Sucks to be you. This is a real shame.

> The real economy is not limited to old-style industry. Consider a
> software, for example, where a small business starts selling a half-baked
> software and goes into global domination, while at the same time kicking
> better alternatives out of the market. I could argue their soft is
> half-baked even now, but on the other hand, I admire those guys. Their
> understanding of reality is so good, I almost feel shivers on my back when
> I try to imagine it. Of course I stay away from their products, which
> doesn't diminish my fascination with their success.
> [...]
>> Do we really need to plan 30 years ahead in energy? What would that
>> long term a plan even look like? What would it even say?
> I guess it should start like this: "Those who don't plan their future will
> have none. Yes they may be alive, only spending their days in Ethernal
> Present, not remembering and not prospecting."

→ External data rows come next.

import Mathlib.Analysis.Calculus.ContDiff.Bounds
import Mathlib.Analysis.Calculus.FDeriv.Analytic
import Mathlib.Analysis.Calculus.ContDiff.CPolynomial
import Mathlib.Algebra.Order.CauSeq.BigOperators
import HarnessLib

/-!
# The `T_φ(𝔥)`-seminorm of Bauerschmidt–Brydges–Slade and its product property

The seminorm by which the Brydges–Slade renormalisation group measures a smooth function `F` of a
field `φ ∈ E` (a real normed space) with values in a normed algebra `A` (`ℝ`, or `ℂ` for complex
activities): with the field measured in units of `𝔥 > 0` and Taylor order truncated at `p_N`,

  `‖F‖_{T_φ(𝔥)} = ∑_{p ≤ p_N} (𝔥^p / p!) ‖D^p F(φ)‖`

(Bauerschmidt–Brydges–Slade 2019, Def. 7.1.1 with `p_𝒵 = (p_N, 0, 0)`: the `p`-th Fréchet
derivative is normed as a `p`-linear map on `ℝ^n_𝔥 = (ℝⁿ, 𝔥⁻¹|·|)`, i.e. `𝔥^p ‖D^pF(φ)‖`), here
`tphiSeminorm pN 𝔥 F φ` with Mathlib's `iteratedFDeriv ℝ p F φ` and its operator norm. We prove

* the elementary properties (nonnegativity, `‖F(φ)‖ ≤ ‖F‖_{T_φ}`, order `0` is the absolute value,
  monotonicity in `𝔥` and in `p_N`, triangle inequality, homogeneity, constants);
* **the product property** `‖FG‖_{T_φ} ≤ ‖F‖_{T_φ} ‖G‖_{T_φ}` (BBS 2019, Lemma 7.1.2: "just as the
  Taylor expansion of the product of two functions is the product of the Taylor expansions"), from
  the Leibniz bound `‖Dⁿ(FG)‖ ≤ ∑ C(n,i) ‖DⁱF‖ ‖Dⁿ⁻ⁱG‖` (Mathlib `norm_iteratedFDeriv_mul_le`) and the
  rearrangement `∑_{n ≤ N} ∑_{i ≤ n} = ∑_{i ≤ N} ∑_{j ≤ N-i}`;
* powers `‖Fᵏ‖_{T_φ} ≤ ‖F‖_{T_φ}ᵏ`;
* **the norm of a homogeneous polynomial** (BBS 2019, (7.1.5) / Exercise 7.1.3): for a continuous
  `k`-linear `M` and `F(φ) = M(φ,…,φ)`, `‖F‖_{T_φ(𝔥)} ≤ ‖M‖ (‖φ‖ + 𝔥)^k`.

The truncation `p_N < ∞` keeps every statement a finite sum (BBS: "we include finite choices to
emphasise that there is no need for analyticity"); the product property holds at every order.
Context: norms for the single-regime RG of crux `BalabanIR.BirComplexStableXYR` (Hubbard summit),
line `fat-gaussian-defect-calculus`, definition layer D1′(c).

## References

* R. Bauerschmidt, D. C. Brydges, G. Slade, *Introduction to a Renormalisation Group Method*,
  Lecture Notes in Math. 2242, Springer 2019 (arXiv:1907.05474), Ch. 7: Def. 7.1.1, Lemma 7.1.2,
  (7.1.5), Exercise 7.1.3. [BauerschmidtBrydgesSlade2019RG]
* D. C. Brydges, G. Slade, *A renormalisation group method. I. Gaussian integration and normed
  algebras*, J. Stat. Phys. 159 (2015) 421–460 (the general `T_φ` norms). [BrydgesSlade2015I]
-/

noncomputable section

namespace Literature.MathematicalPhysics.QuantumFieldTheory

open Finset
open scoped Nat

variable {E : Type*} [NormedAddCommGroup E] [NormedSpace ℝ E]
variable {A : Type*} [NormedRing A] [NormedAlgebra ℝ A]

/-- **The `T_φ(𝔥)`-seminorm** of a function `F : E → A` at the field `φ`, truncated at Taylor
order `pN`: `∑_{p ≤ pN} (𝔥^p/p!) ‖D^p F(φ)‖`. [cite: BauerschmidtBrydgesSlade2019RG, Def. 7.1.1] -/
def tphiSeminorm (pN : ℕ) (𝔥 : ℝ) (F : E → A) (φ : E) : ℝ :=
  ∑ p ∈ range (pN + 1), 𝔥 ^ p / (p ! : ℝ) * ‖iteratedFDeriv ℝ p F φ‖

/-! ### Elementary properties -/

/-- Unfolding the definition. [folklore] -/
theorem tphiSeminorm_def (pN : ℕ) (𝔥 : ℝ) (F : E → A) (φ : E) :
    tphiSeminorm pN 𝔥 F φ = ∑ p ∈ range (pN + 1), 𝔥 ^ p / (p ! : ℝ) * ‖iteratedFDeriv ℝ p F φ‖ := rfl

/-- The seminorm is nonnegative (for `𝔥 ≥ 0`). [folklore] -/
theorem tphiSeminorm_nonneg (pN : ℕ) {𝔥 : ℝ} (h𝔥 : 0 ≤ 𝔥) (F : E → A) (φ : E) : 0 ≤ tphiSeminorm pN 𝔥 F φ :=
  sum_nonneg fun p _ => by positivity

/-- At Taylor order `0` the seminorm is the absolute value `‖F(φ)‖`. [cite: BauerschmidtBrydgesSlade2019RG, §7.1] -/
theorem tphiSeminorm_zero_order (𝔥 : ℝ) (F : E → A) (φ : E) : tphiSeminorm 0 𝔥 F φ = ‖F φ‖ := by
  simp [tphiSeminorm, norm_iteratedFDeriv_zero]

/-- Splitting off the order-`0` term: `‖F‖_{T_φ} = ‖F(φ)‖ + ∑_{1 ≤ p ≤ pN} (𝔥^p/p!)‖D^pF(φ)‖`. [folklore] -/
theorem tphiSeminorm_eq_norm_add (pN : ℕ) (𝔥 : ℝ) (F : E → A) (φ : E) :
    tphiSeminorm pN 𝔥 F φ = ‖F φ‖ + ∑ p ∈ range pN, 𝔥 ^ (p + 1) / ((p + 1)! : ℝ) * ‖iteratedFDeriv ℝ (p + 1) F φ‖ := by
  rw [tphiSeminorm, sum_range_succ']
  simp [norm_iteratedFDeriv_zero, add_comm]

/-- **The seminorm dominates the absolute value**: `‖F(φ)‖ ≤ ‖F‖_{T_φ(𝔥)}`. [cite: BauerschmidtBrydgesSlade2019RG, §7.1] -/
theorem norm_le_tphiSeminorm (pN : ℕ) {𝔥 : ℝ} (h𝔥 : 0 ≤ 𝔥) (F : E → A) (φ : E) :
    ‖F φ‖ ≤ tphiSeminorm pN 𝔥 F φ := by
  rw [tphiSeminorm_eq_norm_add]
  have : 0 ≤ ∑ p ∈ range pN, 𝔥 ^ (p + 1) / ((p + 1)! : ℝ) * ‖iteratedFDeriv ℝ (p + 1) F φ‖ :=
    sum_nonneg fun p _ => by positivity
  linarith

/-- Monotonicity in the Taylor order. [folklore] -/
theorem tphiSeminorm_mono_order {pN pN' : ℕ} (hp : pN ≤ pN') {𝔥 : ℝ} (h𝔥 : 0 ≤ 𝔥) (F : E → A) (φ : E) :
    tphiSeminorm pN 𝔥 F φ ≤ tphiSeminorm pN' 𝔥 F φ :=
  sum_le_sum_of_subset_of_nonneg (range_mono (by omega)) fun p _ _ => by positivity

/-- **Monotonicity in `𝔥`** ("monotone increasing in `𝔥`"). [cite: BauerschmidtBrydgesSlade2019RG, §7.1] -/
theorem tphiSeminorm_mono_h (pN : ℕ) {𝔥 𝔥' : ℝ} (h𝔥 : 0 ≤ 𝔥) (hle : 𝔥 ≤ 𝔥') (F : E → A) (φ : E) :
    tphiSeminorm pN 𝔥 F φ ≤ tphiSeminorm pN 𝔥' F φ :=
  sum_le_sum fun p _ => by
    have : 𝔥 ^ p ≤ 𝔥' ^ p := pow_le_pow_left₀ h𝔥 hle p
    have h2 : 0 ≤ ‖iteratedFDeriv ℝ p F φ‖ := norm_nonneg _
    have h3 : (0 : ℝ) < p ! := by positivity
    exact mul_le_mul_of_nonneg_right (div_le_div_of_nonneg_right this h3.le) h2

/-- The seminorm of a constant is its norm. [folklore] -/
theorem tphiSeminorm_const (pN : ℕ) (𝔥 : ℝ) (a : A) (φ : E) :
    tphiSeminorm pN 𝔥 (fun _ : E => a) φ = ‖a‖ := by
  rw [tphiSeminorm_eq_norm_add]
  simp [iteratedFDeriv_const_of_ne]

/-- The seminorm of the zero function vanishes. [folklore] -/
theorem tphiSeminorm_zero (pN : ℕ) (𝔥 : ℝ) (φ : E) : tphiSeminorm pN 𝔥 (fun _ : E => (0 : A)) φ = 0 := by
  rw [tphiSeminorm_const, norm_zero]

/-- **Triangle inequality.** [cite: BauerschmidtBrydgesSlade2019RG, §7.1] -/
theorem tphiSeminorm_add_le (pN : ℕ) {𝔥 : ℝ} (h𝔥 : 0 ≤ 𝔥) {F G : E → A} (hF : ContDiff ℝ pN F)
    (hG : ContDiff ℝ pN G) (φ : E) :
    tphiSeminorm pN 𝔥 (fun x => F x + G x) φ ≤ tphiSeminorm pN 𝔥 F φ + tphiSeminorm pN 𝔥 G φ := by
  unfold tphiSeminorm
  rw [← sum_add_distrib]
  refine sum_le_sum fun p hp => ?_
  have hp' : (p : WithTop ℕ∞) ≤ (pN : WithTop ℕ∞) := by exact_mod_cast Nat.lt_succ_iff.1 (mem_range.1 hp)
  rw [← mul_add]
  refine mul_le_mul_of_nonneg_left ?_ (by positivity)
  rw [show (fun x => F x + G x) = F + G from rfl,
    iteratedFDeriv_add_apply (hF.of_le hp').contDiffAt (hG.of_le hp').contDiffAt]
  exact norm_add_le _ _

/-- **Homogeneity**: `‖c F‖_{T_φ} = |c| ‖F‖_{T_φ}`. [folklore] -/
theorem tphiSeminorm_smul (pN : ℕ) (𝔥 : ℝ) (c : ℝ) {F : E → A} (hF : ContDiff ℝ pN F) (φ : E) :
    tphiSeminorm pN 𝔥 (fun x => c • F x) φ = |c| * tphiSeminorm pN 𝔥 F φ := by
  unfold tphiSeminorm
  rw [mul_sum]
  refine sum_congr rfl fun p hp => ?_
  have hp' : (p : WithTop ℕ∞) ≤ (pN : WithTop ℕ∞) := by exact_mod_cast Nat.lt_succ_iff.1 (mem_range.1 hp)
  rw [iteratedFDeriv_const_smul_apply' (hF.of_le hp').contDiffAt, norm_smul, Real.norm_eq_abs]
  ring

/-- Negation does not change the seminorm. [folklore] -/
theorem tphiSeminorm_neg (pN : ℕ) (𝔥 : ℝ) {F : E → A} (hF : ContDiff ℝ pN F) (φ : E) :
    tphiSeminorm pN 𝔥 (fun x => -F x) φ = tphiSeminorm pN 𝔥 F φ := by
  have h := tphiSeminorm_smul pN 𝔥 (-1) hF φ
  simp only [neg_smul, one_smul, abs_neg, abs_one, one_mul] at h
  exact h

/-! ### The product property -/

/-- The rearrangement behind the product property: for nonnegative `a, b` and `𝔥 ≥ 0`,
`∑_{n ≤ N} (𝔥ⁿ/n!) ∑_{i ≤ n} C(n,i) aᵢ b_{n-i} ≤ (∑_{i ≤ N} 𝔥ⁱaᵢ/i!)(∑_{j ≤ N} 𝔥ʲbⱼ/j!)`. [cite: BauerschmidtBrydgesSlade2019RG, Lemma 7.1.2] -/
theorem sum_choose_weighted_le_mul (N : ℕ) {𝔥 : ℝ} (h𝔥 : 0 ≤ 𝔥) {a b : ℕ → ℝ} (ha : ∀ i, 0 ≤ a i)
    (hb : ∀ j, 0 ≤ b j) :
    ∑ n ∈ range (N + 1), 𝔥 ^ n / (n ! : ℝ) * ∑ i ∈ range (n + 1), (n.choose i : ℝ) * a i * b (n - i) ≤
      (∑ i ∈ range (N + 1), 𝔥 ^ i / (i ! : ℝ) * a i) * (∑ j ∈ range (N + 1), 𝔥 ^ j / (j ! : ℝ) * b j) := by
  have hcn : ∀ i j, 0 ≤ (𝔥 ^ i / (i ! : ℝ) * a i) * (𝔥 ^ j / (j ! : ℝ) * b j) := fun i j =>
    mul_nonneg (mul_nonneg (div_nonneg (pow_nonneg h𝔥 _) (by positivity)) (ha i))
      (mul_nonneg (div_nonneg (pow_nonneg h𝔥 _) (by positivity)) (hb j))
  -- rewrite each term through `c i (n - i)` with `c i j = (𝔥ⁱaᵢ/i!)(𝔥ʲbⱼ/j!)`
  have hterm : ∀ n ∈ range (N + 1), 𝔥 ^ n / (n ! : ℝ) * ∑ i ∈ range (n + 1), (n.choose i : ℝ) * a i * b (n - i) =
      ∑ i ∈ range (n + 1), (𝔥 ^ i / (i ! : ℝ) * a i) * (𝔥 ^ (n - i) / ((n - i)! : ℝ) * b (n - i)) := by
    intro n _
    rw [mul_sum]
    refine sum_congr rfl fun i hi => ?_
    have hin : i ≤ n := Nat.lt_succ_iff.1 (mem_range.1 hi)
    have hch : (n.choose i : ℝ) * (i ! : ℝ) * ((n - i)! : ℝ) = (n ! : ℝ) := by
      exact_mod_cast Nat.choose_mul_factorial_mul_factorial hin
    have hi0 : (i ! : ℝ) ≠ 0 := by positivity
    have hni0 : ((n - i)! : ℝ) ≠ 0 := by positivity
    have hn0 : (n ! : ℝ) ≠ 0 := by positivity
    rw [show 𝔥 ^ n = 𝔥 ^ i * 𝔥 ^ (n - i) by rw [← pow_add, Nat.add_sub_cancel' hin]]
    field_simp
    rw [← hch]
    ring
  have hflip := Finset.sum_range_diag_flip (N + 1)
    (fun i j => (𝔥 ^ i / (i ! : ℝ) * a i) * (𝔥 ^ j / (j ! : ℝ) * b j))
  beta_reduce at hflip
  rw [sum_congr rfl hterm, hflip, sum_mul_sum]
  refine sum_le_sum fun i _ => ?_
  exact sum_le_sum_of_subset_of_nonneg (range_mono (by omega)) fun j _ _ => hcn i j

/-- **The product property of the `T_φ`-seminorm**: `‖FG‖_{T_φ(𝔥)} ≤ ‖F‖_{T_φ(𝔥)} ‖G‖_{T_φ(𝔥)}`
for `C^{p_N}` functions with values in a normed algebra. [cite: BauerschmidtBrydgesSlade2019RG, Lemma 7.1.2] -/
theorem tphiSeminorm_mul_le (pN : ℕ) {𝔥 : ℝ} (h𝔥 : 0 ≤ 𝔥) {F G : E → A} (hF : ContDiff ℝ pN F)
    (hG : ContDiff ℝ pN G) (φ : E) :
    tphiSeminorm pN 𝔥 (fun x => F x * G x) φ ≤ tphiSeminorm pN 𝔥 F φ * tphiSeminorm pN 𝔥 G φ := by
  unfold tphiSeminorm
  calc ∑ p ∈ range (pN + 1), 𝔥 ^ p / (p ! : ℝ) * ‖iteratedFDeriv ℝ p (fun x => F x * G x) φ‖
      ≤ ∑ n ∈ range (pN + 1), 𝔥 ^ n / (n ! : ℝ) * ∑ i ∈ range (n + 1),
          (n.choose i : ℝ) * ‖iteratedFDeriv ℝ i F φ‖ * ‖iteratedFDeriv ℝ (n - i) G φ‖ := by
        refine sum_le_sum fun n hn => mul_le_mul_of_nonneg_left ?_ (by positivity)
        have hn' : (n : WithTop ℕ∞) ≤ (pN : WithTop ℕ∞) := by exact_mod_cast Nat.lt_succ_iff.1 (mem_range.1 hn)
        exact norm_iteratedFDeriv_mul_le hF hG φ hn'
    _ ≤ _ := by
        have h := sum_choose_weighted_le_mul pN h𝔥 (a := fun i => ‖iteratedFDeriv ℝ i F φ‖)
          (b := fun j => ‖iteratedFDeriv ℝ j G φ‖) (fun i => norm_nonneg _) (fun j => norm_nonneg _)
        beta_reduce at h
        exact h

/-- **Powers**: `‖Fᵏ‖_{T_φ} ≤ ‖F‖_{T_φ}ᵏ` for `k ≥ 1`. [cite: BauerschmidtBrydgesSlade2019RG, Lemma 7.1.2] -/
theorem tphiSeminorm_pow_le (pN : ℕ) {𝔥 : ℝ} (h𝔥 : 0 ≤ 𝔥) {F : E → A} (hF : ContDiff ℝ pN F) (φ : E) :
    ∀ k : ℕ, 1 ≤ k → tphiSeminorm pN 𝔥 (fun x => F x ^ k) φ ≤ tphiSeminorm pN 𝔥 F φ ^ k
  | 0, h => absurd h (by omega)
  | 1, _ => by simp
  | k + 2, _ => by
    have ih := tphiSeminorm_pow_le pN h𝔥 hF φ (k + 1) (by omega)
    have hpow : ContDiff ℝ pN (fun x => F x ^ (k + 1)) := hF.pow (k + 1)
    calc tphiSeminorm pN 𝔥 (fun x => F x ^ (k + 2)) φ
        = tphiSeminorm pN 𝔥 (fun x => F x ^ (k + 1) * F x) φ := by simp_rw [pow_succ _ (k + 1)]
      _ ≤ tphiSeminorm pN 𝔥 (fun x => F x ^ (k + 1)) φ * tphiSeminorm pN 𝔥 F φ :=
          tphiSeminorm_mul_le pN h𝔥 hpow hF φ
      _ ≤ tphiSeminorm pN 𝔥 F φ ^ (k + 1) * tphiSeminorm pN 𝔥 F φ :=
          mul_le_mul_of_nonneg_right ih (tphiSeminorm_nonneg pN h𝔥 F φ)
      _ = tphiSeminorm pN 𝔥 F φ ^ (k + 2) := by rw [← pow_succ]

/-! ### Homogeneous polynomials -/

/-- The diagonal embedding `φ ↦ (φ,…,φ)` has operator norm at most one. [folklore] -/
theorem norm_pi_id_le (k : ℕ) : ‖ContinuousLinearMap.pi fun _ : Fin k => ContinuousLinearMap.id ℝ E‖ ≤ 1 :=
  ContinuousLinearMap.norm_pi_le_of_le (fun _ => ContinuousLinearMap.norm_id_le) zero_le_one

/-- **Derivatives of a homogeneous polynomial**: for a continuous `k`-linear `M` and
`F(φ) = M(φ,…,φ)`, `‖D^pF(φ)‖ ≤ k^{(p)} ‖M‖ ‖φ‖^{k-p}` (falling factorial; zero for `p > k`).
[cite: BauerschmidtBrydgesSlade2019RG, (7.1.5)] -/
theorem norm_iteratedFDeriv_diag_le {k : ℕ} (M : ContinuousMultilinearMap ℝ (fun _ : Fin k => E) A)
    (p : ℕ) (φ : E) :
    ‖iteratedFDeriv ℝ p (fun x : E => M fun _ => x) φ‖ ≤ (k.descFactorial p : ℝ) * ‖M‖ * ‖φ‖ ^ (k - p) := by
  set L : E →L[ℝ] (Fin k → E) := ContinuousLinearMap.pi fun _ : Fin k => ContinuousLinearMap.id ℝ E with hL
  have hcomp : (fun x : E => M fun _ => x) = (M : (Fin k → E) → A) ∘ L := by
    funext x; simp [hL]
  rw [hcomp, ContinuousLinearMap.iteratedFDeriv_comp_right L (ContinuousMultilinearMap.contDiff M) φ (i := p)
    (mod_cast le_top)]
  refine (ContinuousMultilinearMap.norm_compContinuousLinearMap_le _ _).trans ?_
  have hLn : ‖L‖ ≤ 1 := norm_pi_id_le k
  have h1 : ∏ _i : Fin p, ‖L‖ ≤ 1 := prod_le_one (fun _ _ => norm_nonneg _) fun _ _ => hLn
  have h2 := ContinuousMultilinearMap.norm_iteratedFDeriv_le M p (L φ)
  simp only [Fintype.card_fin] at h2
  have hLφ : ‖L φ‖ ≤ ‖φ‖ := (L.le_opNorm φ).trans (by nlinarith [norm_nonneg φ])
  calc ‖iteratedFDeriv ℝ p (⇑M) (L φ)‖ * ∏ _i : Fin p, ‖L‖
      ≤ ‖iteratedFDeriv ℝ p (⇑M) (L φ)‖ * 1 := mul_le_mul_of_nonneg_left h1 (norm_nonneg _)
    _ ≤ (k.descFactorial p : ℝ) * ‖M‖ * ‖L φ‖ ^ (k - p) := by rw [mul_one]; exact h2
    _ ≤ (k.descFactorial p : ℝ) * ‖M‖ * ‖φ‖ ^ (k - p) := by
        gcongr

/-- **The `T_φ`-seminorm of a homogeneous polynomial**: `‖M(φ,…,φ)‖_{T_φ(𝔥)} ≤ ‖M‖ (‖φ‖ + 𝔥)^k`.
[cite: BauerschmidtBrydgesSlade2019RG, Exercise 7.1.3] -/
theorem tphiSeminorm_diag_le (pN : ℕ) {𝔥 : ℝ} (h𝔥 : 0 ≤ 𝔥) {k : ℕ}
    (M : ContinuousMultilinearMap ℝ (fun _ : Fin k => E) A) (φ : E) :
    tphiSeminorm pN 𝔥 (fun x : E => M fun _ => x) φ ≤ ‖M‖ * (‖φ‖ + 𝔥) ^ k := by
  -- termwise bound by `‖M‖ C(k,p) 𝔥^p ‖φ‖^{k-p}` (zero for `p > k`)
  set f : ℕ → ℝ := fun p => ‖M‖ * ((k.choose p : ℝ) * 𝔥 ^ p * ‖φ‖ ^ (k - p)) with hf
  have hfn : ∀ p, 0 ≤ f p := fun p => by simp only [hf]; positivity
  have hf0 : ∀ p, k < p → f p = 0 := fun p hp => by
    simp only [hf, Nat.choose_eq_zero_of_lt hp, Nat.cast_zero, zero_mul, mul_zero]
  have hterm : ∀ p ∈ range (pN + 1), 𝔥 ^ p / (p ! : ℝ) * ‖iteratedFDeriv ℝ p (fun x : E => M fun _ => x) φ‖ ≤ f p := by
    intro p _
    have h1 := norm_iteratedFDeriv_diag_le M p φ
    have hp0 : (0 : ℝ) < p ! := by positivity
    calc 𝔥 ^ p / (p ! : ℝ) * ‖iteratedFDeriv ℝ p (fun x : E => M fun _ => x) φ‖
        ≤ 𝔥 ^ p / (p ! : ℝ) * ((k.descFactorial p : ℝ) * ‖M‖ * ‖φ‖ ^ (k - p)) :=
          mul_le_mul_of_nonneg_left h1 (by positivity)
      _ = f p := by
          simp only [hf]
          rw [Nat.descFactorial_eq_factorial_mul_choose]
          push_cast
          field_simp
  calc tphiSeminorm pN 𝔥 (fun x : E => M fun _ => x) φ
      ≤ ∑ p ∈ range (pN + 1), f p := sum_le_sum hterm
    _ ≤ ∑ p ∈ range (pN + k + 1), f p :=
        sum_le_sum_of_subset_of_nonneg (range_mono (by omega)) fun p _ _ => hfn p
    _ = ∑ p ∈ range (k + 1), f p := by
        refine (sum_subset (range_mono (by omega)) fun p hp hpk => hf0 p ?_).symm
        simp only [mem_range, not_lt] at hp hpk
        omega
    _ = ‖M‖ * (‖φ‖ + 𝔥) ^ k := by
        simp only [hf, ← mul_sum]
        congr 1
        rw [show ‖φ‖ + 𝔥 = 𝔥 + ‖φ‖ from add_comm _ _, add_pow]
        refine sum_congr rfl fun p _ => ?_
        ring

end Literature.MathematicalPhysics.QuantumFieldTheory

end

Nice quote. However, it side steps the main question. What would a
long term energy plan look like? What would it say? Would it say
things like "We want to have 20% of of the transportation sector's
energy to be solar photovoltaic by 2035."??? What would it say? How
would that affect decisions made today? Is it just an excuse for more
government meddling in the private sector?